Randall’s Adventure Training (RAT), formed by Jeff Randall and Mike Perrin, is a professional, survival training, expedition guiding, and outdoor gear research team based in Alabama with operations in Latin America and is considered to be a leading authority in the research, testing, and design of remote adventure and survival gear. Therefore, in 2002, the Ontario Knife Company entered into an exclusive agreement with Randall’s Adventure Training to produce both the RAT and TAK series of knives for hard-core adventurers, civilians, and professional soldiers around the world and thus, RAT Knives (now known as ESSE Knives) have served in Afghanistan, Iraq, and many non-publicized conflicts around the globe.

However, while the Ontario RTAK II appears to be very similar to the “Junglass” knife produced by ESSE, one significant difference is that Ontario’s RTAK II is made from SAE grade 5160 high carbon tool steel which contains 0.56% – 0.64% Carbon, 0.70% – 0.90% Chromium, and  0.75% – 1.0% Manganese whereas the ESSE Junglass is made from SAE grade 1095 which contains 0.90% – 1.03% Carbon and 0.30% – 0.50% Manganese. Also, according to the SAE Steel Grade scale, 51 series steel is better quality steel than the 10 series (1055, 1080, 1095, ect.) due to the addition of the small amount of Chromium which the 10 series lacks but, 5160’s lower Carbon content makes it softer than 1095 and its higher Manganese content makes it tougher than 1095 and thus, 5160 is not likely to hold an edge as well as 1095 but, it will have greater impact resistance so the edge is less likely to chip and the blade is less likely to snap. In addition, the OCK RTAK II knife is a half an inch longer and has a slightly thicker spine than the ESSE Junglass and it has a foliage green powder coat instead of the black powder coat featured on the ESSE Junglass.

Other than that, I can find no significant difference between the two knives other than the fact the RTAK II is much cheaper than the ESSE Junglass. Furthermore, it is important to note that non-stainless steels such as 5160 are more prone to corrosion and thus, the exposed edge of the RTAK II will require more attention to keep it corrosion free. Plus, it is important to note that the 5160 high carbon tool steel used on the Ontario RTAK II has a medium Rockwell Hardness of 54-56 and thus, it will be easier to sharpen in the field than most stainless steels but, the edge will require more frequent attention. In addition, although the Flat Grind featured on the blade represents a compromise between a Saber Grind and a Hollow Grind in that it is sharper than a Saber Grind and tougher than a Hollow Grind so that it will slice through foliage with ease and bite deeply into green wood, it is a weaker edge than a Saber Grind which will also cause the edge to need retouching more frequently.
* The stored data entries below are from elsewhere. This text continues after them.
import Literature.NumberTheory.EllipticCurves.ShaIsogenyProofs
import Literature.NumberTheory.EllipticCurves.ZpCorankQuasiIso
import Literature.NumberTheory.EllipticCurves.SelmerCorankHolds
import Literature.NumberTheory.EllipticCurves.IsogenyMordellWeilRankProofs
import HarnessLib

/-!
# The `ℤ_p`-coranks of `Ш(E/K)[p^∞]` and of `Sel_{p^∞}(E/K)` are isogeny invariants

Topic `NumberTheory/EllipticCurves`. For `K`-isogenous elliptic curves `E, E'` over a number
field `K` and a prime `p`,

* `WeierstrassCurve.Isogeny.shaCorank_eq`, `WeierstrassCurve.IsIsogenous.shaCorank_eq`:
  `corank_{ℤ_p} Ш(E/K)[p^∞] = corank_{ℤ_p} Ш(E'/K)[p^∞]`;
* `WeierstrassCurve.Isogeny.selmerCorank_eq`, `WeierstrassCurve.IsIsogenous.selmerCorank_eq`:
  `corank_{ℤ_p} Sel_{p^∞}(E/K) = corank_{ℤ_p} Sel_{p^∞}(E'/K)`,

for the tree's `WeierstrassCurve.shaCorank` and `WeierstrassCurve.selmerCorank` (file `Selmer`;
Greenberg, LNM 1716 (1999), §1), **proved unconditionally**.

## The argument (Greenberg 1999, §1; Milne, *ADT*, proof of Lemma I.7.1(b))

Let `φ : E → E'` be an isogeny over `K` of degree `n ≥ 1` and `ψ = φ̂ : E' → E` its dual,
`ψ ∘ φ = [n]` on `E(K̄)` (Silverman, *AEC*, III.6.1(a); tree: `Isogeny.exists_dual_of_isElliptic`,
proved). Since `φ` is onto `K̄`-points (`Isogeny.surjective`, *AEC* II.2.3, proved), also
`φ ∘ ψ = [n]` on `E'(K̄)`. The induced maps `Ш(φ) : Ш(E/K) → Ш(E'/K)`, `Ш(ψ)` (tree:
`Literature.NumberTheory.EllipticCurves.shaMap`, available for every isogeny by
`Isogeny.hasLocalPointsMaps_toAddMonoidHom`, `ShaIsogenyProofs`) therefore satisfy
`Ш(ψ) ∘ Ш(φ) = n` and `Ш(φ) ∘ Ш(ψ) = n` (functoriality on continuous cocycles,
`galH1Map_galH1Map_of_comp_eq_nsmul`). Restricting to `p`-primary parts gives a homomorphism
`Ш(E/K)[p^∞] → Ш(E'/K)[p^∞]` whose kernel and cokernel are killed by `n`; both groups are
`p`-primary with finite `p`-torsion (`Ш[p]` is finite: Silverman X.4.2(b), tree
`finite_sha_torsionBy_holds`), so their coranks agree by the quasi-isomorphism invariance of the
corank (`Literature.NumberTheory.EllipticCurves.zpCorank_eq_of_nsmul_ker_of_nsmul_coker`, file
`ZpCorankQuasiIso`; Greenberg 1999, §1). Finally
`corank Sel_{p^∞}(E/K) = rank E(K) + corank Ш(E/K)[p^∞]` (Greenberg 1999, §1, pp. 54–57; tree
`selmerCorank_eq_mordellWeilRank_add_holds`) and `rank E(K) = rank E'(K)`
(`Isogeny.mordellWeilRank_eq`), whence the Selmer statement. This is the standard fact
"the `p^∞`-Selmer corank is an isogeny invariant" (e.g. A. Smith, arXiv:2503.17619, proof of
Prop. 1.18: "since the first map … has finite kernel and `r_{2^∞}(E^d)` equals the corank of
`Sel^{2^∞} E^d`, we have `r_{2^∞}(E^d) = r_{2^∞}(E_0^d)`").

## Design notes

* Theorems only, no new definitions or named facts: the restriction of `Ш(φ)` to the `p`-primary
  parts is built inside the proof with `AddMonoidHom.codRestrict`.
* Group-wide rules of `Selmer`/`ShaIsogeny`: `noncomputable section`, `open scoped Classical`, one
  universe `u`; dot-notation extensions in `namespace WeierstrassCurve`.

## References

* R. Greenberg, *Iwasawa theory for elliptic curves*, LNM 1716 (1999), §1, pp. 54–57.
  [Greenberg1999LNM]
* J. S. Milne, *Arithmetic Duality Theorems*, 2nd ed. (2006), Ch. I, Lemma 7.1(b) and its proof
  (p. 96). [MilneADT2006]
* J. H. Silverman, *The Arithmetic of Elliptic Curves*, 2nd ed., GTM 106 (2009), II.2.3,
  III.6.1(a), III.6.2, X.4.2(b). [SilvermanAEC2009]
* A. Smith, *The Birch and Swinnerton-Dyer conjecture implies Goldfeld's conjecture*,
  arXiv:2503.17619 (2025), Prop. 1.18 (proof). [arXiv250317619]
-/

noncomputable section

open scoped Classical
open scoped AddSubgroup

universe u

namespace WeierstrassCurve

open Literature.NumberTheory.EllipticCurves Literature.NumberTheory.GaloisRepresentations

variable {K : Type u} [Field K] {W W' : WeierstrassCurve K}

namespace Isogeny

/-- **`φ ∘ φ̂ = [deg φ]` on `E'(K̄)`** from `φ̂ ∘ φ = [deg φ]` and the surjectivity of `φ` on
`K̄`-points. Silverman, *AEC*, Thm. III.6.2(a) (`φ̂ ∘ φ = [m]` on `E₁`, `φ ∘ φ̂ = [m]` on `E₂`).
[cite: SilvermanAEC2009, Thm. III.6.2(a)] -/
theorem comp_dual_apply_eq_zsmul [CharZero K] [W.IsElliptic] [W'.IsElliptic] (φ : Isogeny W W')
    {ψ : Isogeny W' W} {n : ℤ} (hψ : ∀ P, ψ (φ P) = n • P) (Q : W'.geomPoints) :
    φ (ψ Q) = n • Q := by
  obtain ⟨P, rfl⟩ := φ.surjective Q
  rw [hψ P, map_zsmul]

/-- **`Ш(ψ) (Ш(φ) c) = n • c`** for isogenies `φ : E → E'`, `ψ : E' → E` with `ψ ∘ φ = [n]` on
`K̄`-points: the identity `H¹(ψ) ∘ H¹(φ) = n` (`galH1Map_galH1Map_of_comp_eq_nsmul`) restricted
to `Ш`. Milne, *ADT*, proof of Lemma I.7.1(b) (p. 96).
[cite: MilneADT2006, Ch. I Lemma 7.1(b) (proof), p. 96] -/
theorem shaMap_shaMap_of_comp_eq_nsmul [NumberField K] (φ : Isogeny W W') (ψ : Isogeny W' W)
    {n : ℕ} (h : ∀ P, ψ (φ P) = (n : ℤ) • P) (c : W.sha) :
    shaMap ψ.toAddMonoidHom ψ.equivariant ψ.hasLocalPointsMaps_toAddMonoidHom
        (shaMap φ.toAddMonoidHom φ.equivariant φ.hasLocalPointsMaps_toAddMonoidHom c) =
      n • c := by
  apply Subtype.ext
  rw [coe_shaMap_apply, coe_shaMap_apply, AddSubgroupClass.coe_nsmul]
  exact galH1Map_galH1Map_of_comp_eq_nsmul φ.toAddMonoidHom φ.equivariant ψ.toAddMonoidHom
    ψ.equivariant (fun P ↦ h P) (c : W.galH1)

/-- **The `ℤ_p`-corank of `Ш[p^∞]` is an isogeny invariant** (elliptic curves over a number
field): for an isogeny `φ : E → E'` over `K` and a prime `p`,
`corank_{ℤ_p} Ш(E/K)[p^∞] = corank_{ℤ_p} Ш(E'/K)[p^∞]`. With the dual isogeny `ψ`,
`ψ ∘ φ = [n] = φ ∘ ψ` (`n = deg φ ≥ 1`), the map `Ш(E/K)[p^∞] → Ш(E'/K)[p^∞]` induced by `Ш(φ)`
has kernel and cokernel killed by `n`, and both groups are `p`-primary with finite `p`-torsion
(`Ш[p]` finite, Silverman X.4.2(b)), so the coranks agree
(`zpCorank_eq_of_nsmul_ker_of_nsmul_coker`). Greenberg, LNM 1716, §1; Milne, *ADT*, proof of
Lemma I.7.1(b). [cite: Greenberg1999LNM, §1 pp. 54–57]
[cite: MilneADT2006, Ch. I Lemma 7.1(b) (proof), p. 96] -/
theorem shaCorank_eq [NumberField K] [W.IsElliptic] [W'.IsElliptic] (φ : Isogeny W W') (p : ℕ)
    [hp : Fact p.Prime] :
    W.shaCorank p = W'.shaCorank p := by
  -- the dual isogeny and the two composition identities
  obtain ⟨ψ, hψ⟩ := φ.exists_dual_of_isElliptic
  set n : ℕ := φ.degree with hn_def
  have hn : n ≠ 0 := φ.degree_pos.ne'
  have hφψ : ∀ Q, φ (ψ Q) = (n : ℤ) • Q := fun Q ↦ φ.comp_dual_apply_eq_zsmul hψ Q
  -- `Ш(φ)`, `Ш(ψ)` and `Ш(ψ) ∘ Ш(φ) = n`, `Ш(φ) ∘ Ш(ψ) = n`
  set f : W.sha →+ W'.sha :=
    shaMap φ.toAddMonoidHom φ.equivariant φ.hasLocalPointsMaps_toAddMonoidHom with hf_def
  set g : W'.sha →+ W.sha :=
    shaMap ψ.toAddMonoidHom ψ.equivariant ψ.hasLocalPointsMaps_toAddMonoidHom with hg_def
  have hgf : ∀ c, g (f c) = n • c := fun c ↦ φ.shaMap_shaMap_of_comp_eq_nsmul ψ hψ c
  have hfg : ∀ c', f (g c') = n • c' := fun c' ↦ ψ.shaMap_shaMap_of_comp_eq_nsmul φ hφψ c'
  -- the `p`-primary parts and the restriction of `Ш(φ)`
  set A : AddSubgroup W.sha := AddCommGroup.primaryComponent W.sha p with hA_def
  set B : AddSubgroup W'.sha := AddCommGroup.primaryComponent W'.sha p with hB_def
  have hfmem : ∀ a : A, f a ∈ B := fun a ↦ by
    obtain ⟨k, hk⟩ := (AddCommGroup.mem_primaryComponent).mp a.2
    exact (AddCommGroup.mem_primaryComponent).mpr ⟨k, by rw [← map_nsmul, hk, map_zero]⟩
  have hgmem : ∀ b : B, g b ∈ A := fun b ↦ by
    obtain ⟨k, hk⟩ := (AddCommGroup.mem_primaryComponent).mp b.2
    exact (AddCommGroup.mem_primaryComponent).mpr ⟨k, by rw [← map_nsmul, hk, map_zero]⟩
  let F : A →+ B := (f.comp A.subtype).codRestrict B fun a ↦ hfmem a
  have hF : ∀ a : A, ((F a : B) : W'.sha) = f a := fun _ ↦ rfl
  -- both are `p`-primary with finite `p`-torsion (`Ш[p]` is finite)
  have hAprim : ∀ a : A, ∃ k : ℕ, p ^ k • a = 0 := fun a ↦ by
    obtain ⟨k, hk⟩ := (AddCommGroup.mem_primaryComponent).mp a.2
    exact ⟨k, Subtype.ext (by rw [AddSubgroupClass.coe_nsmul, hk, ZeroMemClass.coe_zero])⟩
  have hBprim : ∀ b : B, ∃ k : ℕ, p ^ k • b = 0 := fun b ↦ by
    obtain ⟨k, hk⟩ := (AddCommGroup.mem_primaryComponent).mp b.2
    exact ⟨k, Subtype.ext (by rw [AddSubgroupClass.coe_nsmul, hk, ZeroMemClass.coe_zero])⟩
  have hp0 : ((p : ℕ) : ℤ) ≠ 0 := by exact_mod_cast hp.out.ne_zero
  haveI : Finite (AddSubgroup.torsionBy W.sha (p : ℤ)) :=
    W.finite_sha_torsionBy_holds (p : ℤ) hp0
  haveI : Finite (AddSubgroup.torsionBy W'.sha (p : ℤ)) :=
    W'.finite_sha_torsionBy_holds (p : ℤ) hp0
  haveI : Finite A[(p : ℤ)] := by
    refine Finite.of_injective
      (fun x : A[(p : ℤ)] ↦ (⟨((x : A) : W.sha), AddSubgroup.torsionBy.nsmul_iff.mpr ?_⟩ :
        AddSubgroup.torsionBy W.sha (p : ℤ))) ?_
    · rw [← AddSubgroupClass.coe_nsmul, ← AddSubgroupClass.coe_nsmul,
        AddSubgroup.torsionBy.nsmul x, ZeroMemClass.coe_zero, ZeroMemClass.coe_zero]
    · intro x y hxy
      exact Subtype.ext (Subtype.ext (congrArg
        (fun z : AddSubgroup.torsionBy W.sha (p : ℤ) ↦ (z : W.sha)) hxy))
  haveI : Finite B[(p : ℤ)] := by
    refine Finite.of_injective
      (fun x : B[(p : ℤ)] ↦ (⟨((x : B) : W'.sha), AddSubgroup.torsionBy.nsmul_iff.mpr ?_⟩ :
        AddSubgroup.torsionBy W'.sha (p : ℤ))) ?_
    · rw [← AddSubgroupClass.coe_nsmul, ← AddSubgroupClass.coe_nsmul,
        AddSubgroup.torsionBy.nsmul x, ZeroMemClass.coe_zero, ZeroMemClass.coe_zero]
    · intro x y hxy
      exact Subtype.ext (Subtype.ext (congrArg
        (fun z : AddSubgroup.torsionBy W'.sha (p : ℤ) ↦ (z : W'.sha)) hxy))
  -- kernel and cokernel of `F` are killed by `n`
  have hker : ∀ a : A, F a = 0 → n • a = 0 := fun a ha ↦ by
    have ha' : f a = 0 := by rw [← hF a, ha]; rfl
    apply Subtype.ext
    rw [AddSubgroupClass.coe_nsmul, ZeroMemClass.coe_zero, ← hgf, ha', map_zero]
  have hcoker : ∀ b : B, n • b ∈ F.range := fun b ↦
    ⟨⟨g b, hgmem b⟩, Subtype.ext (by rw [hF, AddSubgroupClass.coe_nsmul]; exact hfg b)⟩
  -- quasi-isomorphism invariance of the corank
  have key := zpCorank_eq_of_nsmul_ker_of_nsmul_coker F hAprim hBprim hn hker hcoker
  simpa only [shaCorank] using key

/-- **The `ℤ_p`-corank of the `p^∞`-Selmer group is an isogeny invariant** (elliptic curves
over a number field): for an isogeny `φ : E → E'` over `K` and a prime `p`,
`corank_{ℤ_p} Sel_{p^∞}(E/K) = corank_{ℤ_p} Sel_{p^∞}(E'/K)`. From
`corank Sel_{p^∞} = rank E(K) + corank Ш[p^∞]` (Greenberg, LNM 1716, §1, pp. 54–57; tree
`selmerCorank_eq_mordellWeilRank_add_holds`), the isogeny invariance of the Mordell–Weil rank
(`Isogeny.mordellWeilRank_eq`) and of `corank Ш[p^∞]` (`Isogeny.shaCorank_eq`).
[cite: Greenberg1999LNM, §1 pp. 54–57] [cite: MilneADT2006, Ch. I Lemma 7.1(b) (proof), p. 96] -/
theorem selmerCorank_eq [NumberField K] [W.IsElliptic] [W'.IsElliptic] (φ : Isogeny W W') (p : ℕ)
    [Fact p.Prime] :
    W.selmerCorank p = W'.selmerCorank p := by
  have h₁ : W.selmerCorank p = W.mordellWeilRank + W.shaCorank p :=
    W.selmerCorank_eq_mordellWeilRank_add_holds p
  have h₂ : W'.selmerCorank p = W'.mordellWeilRank + W'.shaCorank p :=
    W'.selmerCorank_eq_mordellWeilRank_add_holds p
  rw [h₁, h₂, φ.mordellWeilRank_eq, φ.shaCorank_eq p]

end Isogeny

/-- **Isogenous elliptic curves over a number field have the same `corank_{ℤ_p} Ш[p^∞]`.**
Greenberg, LNM 1716, §1; Milne, *ADT*, proof of Lemma I.7.1(b).
[cite: Greenberg1999LNM, §1 pp. 54–57] [cite: MilneADT2006, Ch. I Lemma 7.1(b) (proof), p. 96] -/
theorem IsIsogenous.shaCorank_eq [NumberField K] [W.IsElliptic] [W'.IsElliptic]
    (h : IsIsogenous W W') (p : ℕ) [Fact p.Prime] : W.shaCorank p = W'.shaCorank p :=
  h.elim fun φ ↦ φ.shaCorank_eq p

/-- **Isogenous elliptic curves over a number field have the same `p^∞`-Selmer corank**:
`E ∼_K E'` implies `corank_{ℤ_p} Sel_{p^∞}(E/K) = corank_{ℤ_p} Sel_{p^∞}(E'/K)` for every
prime `p`. Greenberg, LNM 1716, §1 (pp. 54–57); the form used by A. Smith, arXiv:2503.17619,
proof of Prop. 1.18. [cite: Greenberg1999LNM, §1 pp. 54–57] -/
theorem IsIsogenous.selmerCorank_eq [NumberField K] [W.IsElliptic] [W'.IsElliptic]
    (h : IsIsogenous W W') (p : ℕ) [Fact p.Prime] : W.selmerCorank p = W'.selmerCorank p :=
  h.elim fun φ ↦ φ.selmerCorank_eq p

end WeierstrassCurve

end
Furthermore, the back of the cutting edge features a short ricasso that places the back of the edge very close to the user’s hand for greater leverage when plunge cutting and carving. Plus, the handle features a very ergonomic and hand filling shape that is perfect for heavy duty use and is made from tan colored canvas Micarta which is one of my favorite handle scale materials because it is an extremely tough material that is highly abrasion resistant and is impervious to cracking, spitting, or chipping and is also impervious to the absorption of moisture. Furthermore, the tang of the knife is exposed at the pommel and a slot has been milled in it so that it serves as both an attachment point for a lanyard for times when losing one’s grip on the knife would make it unrecoverable and as a “glass breaker” in the event that you find yourself trapped in a downed aircraft.

In Conclusions:

Consequently, in my opinion, the OKC Ranger Tactical Assault Knife II (RTAK II) would serve well as both a camp knife and an excellent option for survival or bushcraft since it is made from quality materials that are well chosen for the particular purpose that this knife was designed for. In addition, it is large enough to serve as a dedicated chopping tool and yet, it is not so large that it is unbalanced or unwieldy. Consequently, it would be an excellent alternative to the ESSE Junglass especially when combined with a smaller general purpose knife such as an OKC RAT-5 or an OKC RAT-7.